Author Topic: Faster fade out code?  (Read 3302 times)

elmer

  • Hero Member
  • *****
  • Posts: 2153
Re: Faster fade out code?
« Reply #45 on: December 01, 2016, 12:58:45 PM »
I'm thinking that this sort of stuff is so commonly needed, that it really should be built into the HuC library.

Fading down is easy ... but the fun comes when you're fading back in.  :wink:

There you need to know what the desired palette is, and have that stored in memory somewhere.

And you need the buffer where you're going to calculate what the next set of colors is that you're going to send to the VDC.

Has anyone avoid needing *both* of these "target" and "current" buffers needing to be in memory at once?

The classic "cheap" fade-down looks OK, but the same thing run in reverse (increment color component if not at target) has the effect of greying everything out, and then having the stronger colors appear later on.

It's not horrible, and I've done that before, and I believe that Arkhan does it, too.

A more sophisticated fade is nearly 3 times slower ... but that's still fast enough to calculate all 512 colors in only 2/3 of a 60Hz frame, and nobody runs a fade at 60-steps-per-second.

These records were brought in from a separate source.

import Summits.FinalStateConjecture.FinalStateConjecture.Theses.KerrnessPropagates
import Summits.FinalStateConjecture.FinalStateConjecture.Theorems.KerrnessPropagatesKerrBasinCaptureStubReanchorMapExists

/-!
# Route `KerrnessPropagates`, crux `KerrBasinCapture` (stmt-FinalStateConjecture-17646), line `registered`
# (skeleton `Cruxes/KerrBasinCapture/Lines/birth.lean`, lead rev 7) — stub `stub_reanchorMapShear`

**The global re-anchoring map, with the canonical shear frame made explicit.** To transfer the
hand-over slabs of the `n`-th multi-Kerr configuration `(Λₙⱼ, cₙⱼ)ⱼ` to the limit configuration
`(Λₗⱼ, cₗⱼ)ⱼ` one precomposes the chart with ONE diffeomorphism `Θ` of a lab-time slab of `E4`
which, on the lab ball of radius `ϱ` about the position `Xₗⱼ` of each limit hole at lab time `τ`,
is the affine Poincaré re-gauging `Θⱼ = Pₙⱼ ∘ Sⱼ ∘ Pₗⱼ⁻¹` with the rest-frame TIME SHEAR
`Sⱼ y = y + (φⱼ y + βⱼ) e₀`, `φⱼ = κ⁻¹ (dx⁰ ∘ Λₗⱼ − dx⁰ ∘ Λₙⱼ)`, `βⱼ = κ⁻¹ (cₗⱼ⁰ − cₙⱼ⁰)`,
`κ = (Λₙⱼ e₀)⁰`, glued to the identity in between by spatial bump functions.

This is the companion of the landed `stub_reanchorMapExists`
(`Theorems/KerrnessPropagatesKerrBasinCaptureStubReanchorMapExists.lean`): same hypotheses, same
construction, but the conclusion no longer hides the frame map behind an existential — it is the
EXPLICIT continuous linear map
`TFMⱼ = (id + (κ⁻¹ (dx⁰ ∘ Λₗⱼ − dx⁰ ∘ Λₙⱼ)) ⊗ e₀) ∘ Λₗⱼ⁻¹`,
so that downstream (i) `TFMⱼ v` and `Λₗⱼ⁻¹ v` visibly have the same spatial part and (ii) `TFMⱼ`
depends on the configuration index only. The proof re-runs the assembly of the landed file — its
per-hole affine algebra `rme_poincareInv_affine`, `rme_frame_apply_lorentz_basisVector`,
`rme_norm_frame_sub_le`, `rme_norm_lin_sub_id_le`, `rme_affine_apply_zero` (imported, the frame
data `T, L, w` enter them as variables with defining equations), the generic partition-of-unity
gluing theorem `Literature.Analysis.Calculus.exists_affine_bump_gluing` (closeness `a = 16 L₀² δ`,
`δ = min η ½ / (16 L₀² K)`) and the inverse-function-theorem packaging
`Literature.Analysis.Calculus.isOpenEmbedding_restrict_of_norm_fderiv_sub_id_le` — with the
witness `T j := TFMⱼ` substituted into the goal (`dx⁰ ∘ (Λₗ − Λₙ) = dx⁰ ∘ Λₗ − dx⁰ ∘ Λₙ` is
`ContinuousLinearMap.comp_sub`).

Sources: O'Neill, *Semi-Riemannian Geometry* (1983), Ch. 9, pp. 233–236 (Lorentz and Poincaré
motions); Lee, *Introduction to Smooth Manifolds* (2013), Lemma 2.26 (gluing by bump functions).
-/

open scoped BigOperators Topology Manifold Classical Matrix InnerProductSpace ContinuousMap
open Filter Set Function TopologicalSpace
open Literature.Geometry.Lorentzian

-- D-0017: single-problem summit, `Summit.<S>.<S>.…` by design.
set_option linter.dupNamespace false

namespace Summit.FinalStateConjecture.FinalStateConjecture.Theorems.KerrnessPropagates.KerrBasinCapture

/-- stub A′ — **THE GLOBAL RE-ANCHORING MAP WITH THE CANONICAL SHEAR FRAME** (registered stub of
crux stmt-FinalStateConjecture-17646, line `registered`). Given `k, N, L₀, η` there is `δ > 0` such
that for two `N`-hole multi-Kerr motions `(Λₙ, cₙ)`, `(Λₗ, cₗ)` with boosts of operator norm `≤ L₀`
that are `δ`-close, lab positions at lab time `τ` that are `δϱ`-close, and limit holes
`16ϱ`-separated, one smooth map `Θ` of `E4` preserves lab time, is `η`-close to the identity in
`C^{k+1}` (and moves points by `≤ ηϱ`) on the slab `{|x⁰ − τ| < 1}`, is an open embedding there,
and on the lab ball of radius `ϱ` about each limit hole equals the affine Poincaré re-gauging
`Pₙⱼ ∘ Sⱼ ∘ Pₗⱼ⁻¹` whose frame map is the explicit shear frame
`(id + (κ⁻¹ (dx⁰ ∘ Λₗⱼ − dx⁰ ∘ Λₙⱼ)) ⊗ e₀) ∘ Λₗⱼ⁻¹`, `κ = (Λₙⱼ e₀)⁰`. Proof: the per-hole affine
algebra of the landed `stub_reanchorMapExists` file, glued by
`Literature.Analysis.Calculus.exists_affine_bump_gluing`; the embedding by
`isOpenEmbedding_restrict_of_norm_fderiv_sub_id_le`. [folklore] -/
theorem stub_reanchorMapShear : ∀ (k N : ℕ) (L₀ η : ℝ), 1 ≤ L₀ → 0 < η → ∃ δ : ℝ, 0 < δ ∧ ∀ (Λn Λl : Fin N → ↥lorentzGroup) (cn cl : Fin N → E4) (τ ϱ : ℝ), 1 ≤ ϱ → (∀ j, ‖(((Λl j : ↥lorentzGroup) : E4 ≃L[ℝ] E4) : E4 →L[ℝ] E4)‖ ≤ L₀ ∧ ‖((((Λl j : ↥lorentzGroup) : E4 ≃L[ℝ] E4)).symm : E4 →L[ℝ] E4)‖ ≤ L₀ ∧ ‖(((Λn j : ↥lorentzGroup) : E4 ≃L[ℝ] E4) : E4 →L[ℝ] E4)‖ ≤ L₀ ∧ ‖(((Λn j : ↥lorentzGroup) : E4 ≃L[ℝ] E4) : E4 →L[ℝ] E4) - (((Λl j : ↥lorentzGroup) : E4 ≃L[ℝ] E4) : E4 →L[ℝ] E4)‖ ≤ δ) → (∀ j, ‖(E4.spatial (cn j) + ((τ) - (cn j) 0) • (((((Λn j : ↥lorentzGroup) : E4 ≃L[ℝ] E4)) (E4.basisVector 0) 0)⁻¹ • E4.spatial ((((Λn j : ↥lorentzGroup) : E4 ≃L[ℝ] E4)) (E4.basisVector 0)))) - (E4.spatial (cl j) + ((τ) - (cl j) 0) • (((((Λl j : ↥lorentzGroup) : E4 ≃L[ℝ] E4)) (E4.basisVector 0) 0)⁻¹ • E4.spatial ((((Λl j : ↥lorentzGroup) : E4 ≃L[ℝ] E4)) (E4.basisVector 0))))‖ ≤ δ * ϱ) → (∀ i j, i ≠ j → 16 * ϱ ≤ ‖(E4.spatial (cl i) + ((τ) - (cl i) 0) • (((((Λl i : ↥lorentzGroup) : E4 ≃L[ℝ] E4)) (E4.basisVector 0) 0)⁻¹ • E4.spatial ((((Λl i : ↥lorentzGroup) : E4 ≃L[ℝ] E4)) (E4.basisVector 0)))) - (E4.spatial (cl j) + ((τ) - (cl j) 0) • (((((Λl j : ↥lorentzGroup) : E4 ≃L[ℝ] E4)) (E4.basisVector 0) 0)⁻¹ • E4.spatial ((((Λl j : ↥lorentzGroup) : E4 ≃L[ℝ] E4)) (E4.basisVector 0))))‖) → ∃ (Θ : E4 → E4) (β : Fin N → ℝ), ContDiff ℝ (⊤ : ℕ∞) Θ ∧ (∀ x, (Θ x) 0 = x 0) ∧ (∀ x : E4, |x 0 - τ| < 1 → ‖fderiv ℝ Θ x - ContinuousLinearMap.id ℝ E4‖ ≤ η ∧ ‖Θ x - x‖ ≤ η * ϱ ∧ ∀ m : ℕ, 2 ≤ m → m ≤ k + 1 → ‖iteratedFDeriv ℝ m Θ x‖ ≤ η) ∧ Topology.IsOpenEmbedding ({x : E4 | |x 0 - τ| < 1}.restrict Θ) ∧ (∀ j, ∀ x : E4, |x 0 - τ| < 1 → ‖E4.spatial x - (E4.spatial (cl j) + ((τ) - (cl j) 0) • (((((Λl j : ↥lorentzGroup) : E4 ≃L[ℝ] E4)) (E4.basisVector 0) 0)⁻¹ • E4.spatial ((((Λl j : ↥lorentzGroup) : E4 ≃L[ℝ] E4)) (E4.basisVector 0))))‖ ≤ ϱ → fderiv ℝ Θ x = (((Λn j : ↥lorentzGroup) : E4 ≃L[ℝ] E4) : E4 →L[ℝ] E4).comp ((ContinuousLinearMap.id ℝ E4 + (((((Λn j : ↥lorentzGroup) : E4 ≃L[ℝ] E4) (E4.basisVector 0)) 0)⁻¹ • ((E4.dx 0).comp (((Λl j : ↥lorentzGroup) : E4 ≃L[ℝ] E4) : E4 →L[ℝ] E4) - (E4.dx 0).comp (((Λn j : ↥lorentzGroup) : E4 ≃L[ℝ] E4) : E4 →L[ℝ] E4))).smulRight (E4.basisVector 0)).comp ((((Λl j : ↥lorentzGroup) : E4 ≃L[ℝ] E4)).symm : E4 →L[ℝ] E4)) ∧ poincareInv (Λn j) (cn j) (Θ x) = ((ContinuousLinearMap.id ℝ E4 + (((((Λn j : ↥lorentzGroup) : E4 ≃L[ℝ] E4) (E4.basisVector 0)) 0)⁻¹ • ((E4.dx 0).comp (((Λl j : ↥lorentzGroup) : E4 ≃L[ℝ] E4) : E4 →L[ℝ] E4) - (E4.dx 0).comp (((Λn j : ↥lorentzGroup) : E4 ≃L[ℝ] E4) : E4 →L[ℝ] E4))).smulRight (E4.basisVector 0)).comp ((((Λl j : ↥lorentzGroup) : E4 ≃L[ℝ] E4)).symm : E4 →L[ℝ] E4)) (x - cl j) + β j • E4.basisVector 0) := by
  intro k N L₀ η hL₀ hη
  obtain ⟨K, hK1, hK⟩ :=
    Literature.Analysis.Calculus.exists_affine_bump_gluing (E := E4) (S := E3) k (Fin N)
  have hK0 : 0 < K := one_pos.trans_le hK1
  have hL₀0 : 0 < L₀ := one_pos.trans_le hL₀
  have hL₀2 : L₀ ≤ L₀ ^ 2 := by nlinarith
  obtain ⟨ε, hε0, hεη, hε2⟩ : ∃ ε : ℝ, 0 < ε ∧ ε ≤ η ∧ ε ≤ 1 / 2 :=
    ⟨min η (1 / 2), lt_min hη (by norm_num), min_le_left _ _, min_le_right _ _⟩
  refine ⟨ε / (16 * L₀ ^ 2 * K), by positivity, ?_⟩
  set δ : ℝ := ε / (16 * L₀ ^ 2 * K) with hδ
  intro Λn Λl cn cl τ ϱ hϱ hΛ hX hsep
  have hϱ0 : 0 < ϱ := one_pos.trans_le hϱ
  have hδ0 : 0 < δ := by positivity
  have hKδ : K * (16 * L₀ ^ 2 * δ) = ε := by rw [hδ]; field_simp
  have hδL : L₀ * δ ≤ ε := by
    rw [← hKδ]
    have : L₀ ≤ K * (16 * L₀ ^ 2) := by nlinarith
    nlinarith
  have hδ1 : δ ≤ 1 := by nlinarith
  /- fold the lab positions -/
  obtain ⟨Xl, hXl⟩ : ∃ Xl : Fin N → E3, ∀ j, Xl j = E4.spatial (cl j) + (τ - (cl j) 0) •
      (((((Λl j : ↥lorentzGroup) : E4 ≃L[ℝ] E4)) (E4.basisVector 0) 0)⁻¹ •
        E4.spatial ((((Λl j : ↥lorentzGroup) : E4 ≃L[ℝ] E4)) (E4.basisVector 0))) :=
    ⟨_, fun _ ↦ rfl⟩
  obtain ⟨Xn, hXn⟩ : ∃ Xn : Fin N → E3, ∀ j, Xn j = E4.spatial (cn j) + (τ - (cn j) 0) •
      (((((Λn j : ↥lorentzGroup) : E4 ≃L[ℝ] E4)) (E4.basisVector 0) 0)⁻¹ •
        E4.spatial ((((Λn j : ↥lorentzGroup) : E4 ≃L[ℝ] E4)) (E4.basisVector 0))) :=
    ⟨_, fun _ ↦ rfl⟩
  simp only [← hXl, ← hXn] at hX hsep ⊢
  /- the per-hole shear data (the covector `φ j` in the split form of the statement) -/
  obtain ⟨φ, hφ⟩ : ∃ φ : Fin N → E4 →L[ℝ] ℝ, ∀ j, φ j =
      (((Λn j : E4 ≃L[ℝ] E4) (E4.basisVector 0)) 0)⁻¹ •
        ((E4.dx 0).comp ((Λl j : E4 ≃L[ℝ] E4) : E4 →L[ℝ] E4) -
          (E4.dx 0).comp ((Λn j : E4 ≃L[ℝ] E4) : E4 →L[ℝ] E4)) :=
    ⟨_, fun _ ↦ rfl⟩
  have hφ' : ∀ j, φ j = (((Λn j : E4 ≃L[ℝ] E4) (E4.basisVector 0)) 0)⁻¹ • ((E4.dx 0).comp
      (((Λl j : E4 ≃L[ℝ] E4) : E4 →L[ℝ] E4) - ((Λn j : E4 ≃L[ℝ] E4) : E4 →L[ℝ] E4))) := fun j ↦ by
    rw [hφ j, ContinuousLinearMap.comp_sub]
  obtain ⟨β, hβ⟩ : ∃ β : Fin N → ℝ, ∀ j, β j =
      (((Λn j : E4 ≃L[ℝ] E4) (E4.basisVector 0)) 0)⁻¹ * (cl j 0 - cn j 0) := ⟨_, fun _ ↦ rfl⟩
  obtain ⟨T, hT⟩ : ∃ T : Fin N → E4 →L[ℝ] E4, ∀ j, T j =
      (ContinuousLinearMap.id ℝ E4 + (φ j).smulRight (E4.basisVector 0)).comp
        (((Λl j : E4 ≃L[ℝ] E4).symm : E4 ≃L[ℝ] E4) : E4 →L[ℝ] E4) := ⟨_, fun _ ↦ rfl⟩
  obtain ⟨L, hL⟩ : ∃ L : Fin N → E4 →L[ℝ] E4, ∀ j, L j =
      ((Λn j : E4 ≃L[ℝ] E4) : E4 →L[ℝ] E4).comp (T j) := ⟨_, fun _ ↦ rfl⟩
  obtain ⟨w, hw⟩ : ∃ w : Fin N → E4, ∀ j, w j =
      (Λn j : E4 ≃L[ℝ] E4) (β j • E4.basisVector 0) + cn j - L j (cl j) := ⟨_, fun _ ↦ rfl⟩
  /- per-hole estimates -/
  have hφn : ∀ j, ‖φ j‖ ≤ δ := by
    intro j
    obtain ⟨-, -, -, h4⟩ := hΛ j
    rw [hφ' j, norm_smul, norm_inv, Real.norm_eq_abs]
    have hcomp : ‖(E4.dx 0).comp (((Λl j : E4 ≃L[ℝ] E4) : E4 →L[ℝ] E4) -
        ((Λn j : E4 ≃L[ℝ] E4) : E4 →L[ℝ] E4))‖ ≤ δ := by
      refine (ContinuousLinearMap.opNorm_comp_le _ _).trans ?_
      rw [norm_sub_rev]
      calc ‖E4.dx 0‖ * _ ≤ 1 * δ :=
            mul_le_mul SublinearIsFree.Slaving.momCap_norm_dx_zero_le h4 (norm_nonneg _) zero_le_one
        _ = δ := one_mul δ
    calc _ ≤ 1 * δ := mul_le_mul (inv_le_one_of_one_le₀ (one_le_abs_lorentz_apply_zero (Λn j)))
          hcomp (norm_nonneg _) zero_le_one
      _ = δ := one_mul δ
  have hTn : ∀ j, ‖T j - (((Λl j : E4 ≃L[ℝ] E4).symm : E4 ≃L[ℝ] E4) : E4 →L[ℝ] E4)‖ ≤ ε := by
    intro j
    refine (rme_norm_frame_sub_le (hT j)).trans ?_
    calc ‖φ j‖ * _ ≤ δ * L₀ := mul_le_mul (hφn j) (hΛ j).2.1 (norm_nonneg _) hδ0.le
      _ ≤ ε := by linarith
  have hLn : ∀ j, ‖L j - ContinuousLinearMap.id ℝ E4‖ ≤ 3 * L₀ ^ 2 * δ := by
    intro j
    obtain ⟨h1, h2, -, h4⟩ := hΛ j
    refine (rme_norm_lin_sub_id_le (hT j) (hL j)).trans ?_
    have hφ1 : ‖φ j‖ ≤ 1 := (hφn j).trans hδ1
    have hφ0 := norm_nonneg (φ j)
    have hA : ‖((Λn j : E4 ≃L[ℝ] E4) : E4 →L[ℝ] E4) - ((Λl j : E4 ≃L[ℝ] E4) : E4 →L[ℝ] E4)‖ *
        (1 + ‖φ j‖) + ‖((Λl j : E4 ≃L[ℝ] E4) : E4 →L[ℝ] E4)‖ * ‖φ j‖ ≤ δ * 2 + L₀ * δ := by
      have := hφn j
      nlinarith [norm_nonneg (((Λn j : E4 ≃L[ℝ] E4) : E4 →L[ℝ] E4) -
        ((Λl j : E4 ≃L[ℝ] E4) : E4 →L[ℝ] E4)), norm_nonneg ((Λl j : E4 ≃L[ℝ] E4) : E4 →L[ℝ] E4)]
    calc _ ≤ (δ * 2 + L₀ * δ) * L₀ := mul_le_mul hA h2 (norm_nonneg _) (by positivity)
      _ ≤ 3 * L₀ ^ 2 * δ := by nlinarith
  have htime : ∀ j y, (L j y + w j) 0 = y 0 := fun j y ↦
    rme_affine_apply_zero (hT j) (hL j) (hw j) (hφ' j) (hβ j) y
  /- the anchor points `x̂ⱼ = (τ, Xl j)` on the limit worldlines and their images `(τ, Xn j)` -/
  have hanchor : ∀ j, ∃ xa : E4, xa 0 = τ ∧ E4.spatial xa = Xl j ∧ ‖L j xa + w j - xa‖ ≤ δ * ϱ := by
    intro j
    have hκl := rme_lorentz_apply_zero_ne_zero (Λl j)
    set s : ℝ := (τ - cl j 0) * (((Λl j : E4 ≃L[ℝ] E4) (E4.basisVector 0)) 0)⁻¹ with hs
    set xa : E4 := (Λl j : E4 ≃L[ℝ] E4) (s • E4.basisVector 0) + cl j with hxa
    have ht : xa 0 = τ := by
      rw [hxa, map_smul, PiLp.add_apply, PiLp.smul_apply, smul_eq_mul, hs]
      field_simp
      ring
    have hsp : E4.spatial xa = Xl j := by
      rw [hXl j]; exact rme_spatial_worldline (Λl j) (cl j) s τ ht
    -- the image lies on the `n`-th worldline, at lab time `τ`
    set t' : ℝ := s * (1 + φ j (E4.basisVector 0)) + β j with ht'
    have hq : L j xa + w j = (Λn j : E4 ≃L[ℝ] E4) (t' • E4.basisVector 0) + cn j := by
      have e : L j xa + w j =
          (Λn j : E4 ≃L[ℝ] E4) (poincareInv (Λn j) (cn j) (L j xa + w j)) + cn j := by
        simp [poincareInv]
      rw [e, rme_poincareInv_affine (hL j) (hw j) xa, show xa - cl j =
          (Λl j : E4 ≃L[ℝ] E4) (s • E4.basisVector 0) by rw [hxa]; abel, map_smul, map_smul,
        rme_frame_apply_lorentz_basisVector (hT j), smul_smul, ← add_smul]
    have hq0 : ((Λn j : E4 ≃L[ℝ] E4) (t' • E4.basisVector 0) + cn j) 0 = τ := by
      rw [← hq, htime, ht]
    have hsp' : E4.spatial (L j xa + w j) = Xn j := by
      rw [hq, hXn j]; exact rme_spatial_worldline (Λn j) (cn j) t' τ hq0
    refine ⟨xa, ht, hsp, ?_⟩
    calc ‖L j xa + w j - xa‖ ≤ |(L j xa + w j - xa) 0| + ‖E4.spatial (L j xa + w j - xa)‖ :=
        rme_norm_le_abs_add_norm_spatial _
      _ = ‖Xn j - Xl j‖ := by
        rw [PiLp.sub_apply, htime, sub_self, abs_zero, zero_add, map_sub, hsp, hsp']
      _ ≤ δ * ϱ := hX j
  /- hypotheses of the gluing theorem, with closeness `a = 16 L₀² δ` -/
  have ha : 0 ≤ 16 * L₀ ^ 2 * δ := by positivity
  have hLa : ∀ i, ‖L i - ContinuousLinearMap.id ℝ E4‖ ≤ 16 * L₀ ^ 2 * δ := fun i ↦
    (hLn i).trans (by nlinarith)
  have hnear : ∀ i, ∀ y ∈ {x : E4 | |x 0 - τ| < 1}, ‖E4.spatial y - Xl i‖ ≤ 4 * ϱ →
      ‖L i y + w i - y‖ ≤ 16 * L₀ ^ 2 * δ * ϱ := by
    intro i y hy hyi
    have hy' : |y 0 - τ| < 1 := hy
    obtain ⟨xa, hxa0, hxas, hxad⟩ := hanchor i
    have e : L i y + w i - y =
        (L i xa + w i - xa) + (L i - ContinuousLinearMap.id ℝ E4) (y - xa) := by
      simp only [map_sub, sub_apply, ContinuousLinearMap.id_apply]
      abel
    have hdist : ‖y - xa‖ ≤ 1 + 4 * ϱ := by
      refine (rme_norm_le_abs_add_norm_spatial _).trans ?_
      rw [PiLp.sub_apply, hxa0, map_sub, hxas]
      linarith [hy'.le]
    have h2 : ‖(L i - ContinuousLinearMap.id ℝ E4) (y - xa)‖ ≤ 3 * L₀ ^ 2 * δ * (1 + 4 * ϱ) :=
      (ContinuousLinearMap.le_opNorm _ _).trans
        (mul_le_mul (hLn i) hdist (norm_nonneg _) (by positivity))
    rw [e]
    refine (norm_add_le _ _).trans ?_
    have h3 : δ * ϱ ≤ L₀ ^ 2 * δ * ϱ := by nlinarith [mul_pos hδ0 hϱ0]
    have h4 : 3 * L₀ ^ 2 * δ * (1 + 4 * ϱ) ≤ 15 * L₀ ^ 2 * δ * ϱ := by
      have : 0 ≤ L₀ ^ 2 * δ := by positivity
      nlinarith
    linarith
  obtain ⟨Θ, hΘs, hΘform, hΘbd, hΘloc⟩ := hK E4.spatial Xl ϱ (16 * L₀ ^ 2 * δ) L w
    {x : E4 | |x 0 - τ| < 1} rme_norm_spatial_le hϱ ha hsep hLa hnear
  rw [hKδ] at hΘbd
  /- the slab is open and convex -/
  have hΩeq : {x : E4 | |x 0 - τ| < 1} = (E4.dx 0) ⁻¹' Metric.ball τ 1 := by
    ext x; simp [Real.dist_eq]
  have hΩo : IsOpen {x : E4 | |x 0 - τ| < 1} := by
    rw [hΩeq]; exact Metric.isOpen_ball.preimage (E4.dx 0).continuous
  have hΩc : Convex ℝ {x : E4 | |x 0 - τ| < 1} := by
    rw [hΩeq]; exact (convex_ball τ 1).linear_preimage ((E4.dx 0 : E4 →L[ℝ] ℝ) : E4 →ₗ[ℝ] ℝ)
  refine ⟨Θ, β, hΘs, fun y ↦ ?_, fun x hx ↦ ?_, ?_, fun j x _ hxj ↦ ?_⟩
  · -- lab time is preserved
    obtain ⟨c, hc⟩ := hΘform y
    have key : ∀ i, (c i • (L i y + w i - y)) 0 = 0 := fun i ↦ by
      rw [PiLp.smul_apply, PiLp.sub_apply, htime, sub_self, smul_zero]
    rw [hc, PiLp.add_apply, WithLp.ofLp_sum, Finset.sum_apply,
      Finset.sum_eq_zero fun i _ ↦ key i, add_zero]
  · -- `C^{k+1}`-closeness to the identity on the slab
    obtain ⟨h1, h2, h3⟩ := hΘbd x hx
    exact ⟨h1.trans hεη, h2.trans (mul_le_mul_of_nonneg_right hεη hϱ0.le),
      fun m hm hmk ↦ (h3 m hm hmk).trans hεη⟩
  · -- open embedding of the slab
    exact Literature.Analysis.Calculus.isOpenEmbedding_restrict_of_norm_fderiv_sub_id_le hΩo hΩc
      (fun x _ ↦ (hΘs.differentiable (by simp)).differentiableAt)
      fun x hx ↦ (hΘbd x hx).1.trans hε2
  · -- on the `j`-th ball `Θ` is the affine re-gauging with the explicit shear frame `T j`
    obtain ⟨hd, hv⟩ := hΘloc j x hxj
    refine ⟨?_, ?_⟩
    · rw [hd, hL j, hT j, hφ j]
    · rw [hv, rme_poincareInv_affine (hL j) (hw j) x, hT j, hφ j]

end Summit.FinalStateConjecture.FinalStateConjecture.Theorems.KerrnessPropagates.KerrBasinCapture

Does anyone have any opinion about including a decent fade in HuC?

Bonknuts

  • Hero Member
  • *****
  • Posts: 3292
Re: Faster fade out code?
« Reply #46 on: December 01, 2016, 01:42:42 PM »
So.. what are the dynamics at play in this design? Speed and memory size? Is the routine going to be an automatic thing? As in, it only takes a rate argument for fade in/out? If so, does it have complete control of the main code until it's finished? Or is it a lighter process, that only does up to 64 sets of colors per call and is divided into prep and update functions, allowing game code to run at the same time (or at least same frame)? How much memory are you going to require (important for hucard projects)? Is the work buffer user defined and passed along as a pointer (so if can be reused for something else in the project)? Or is it an internal static defined size, that takes away from ram regardless?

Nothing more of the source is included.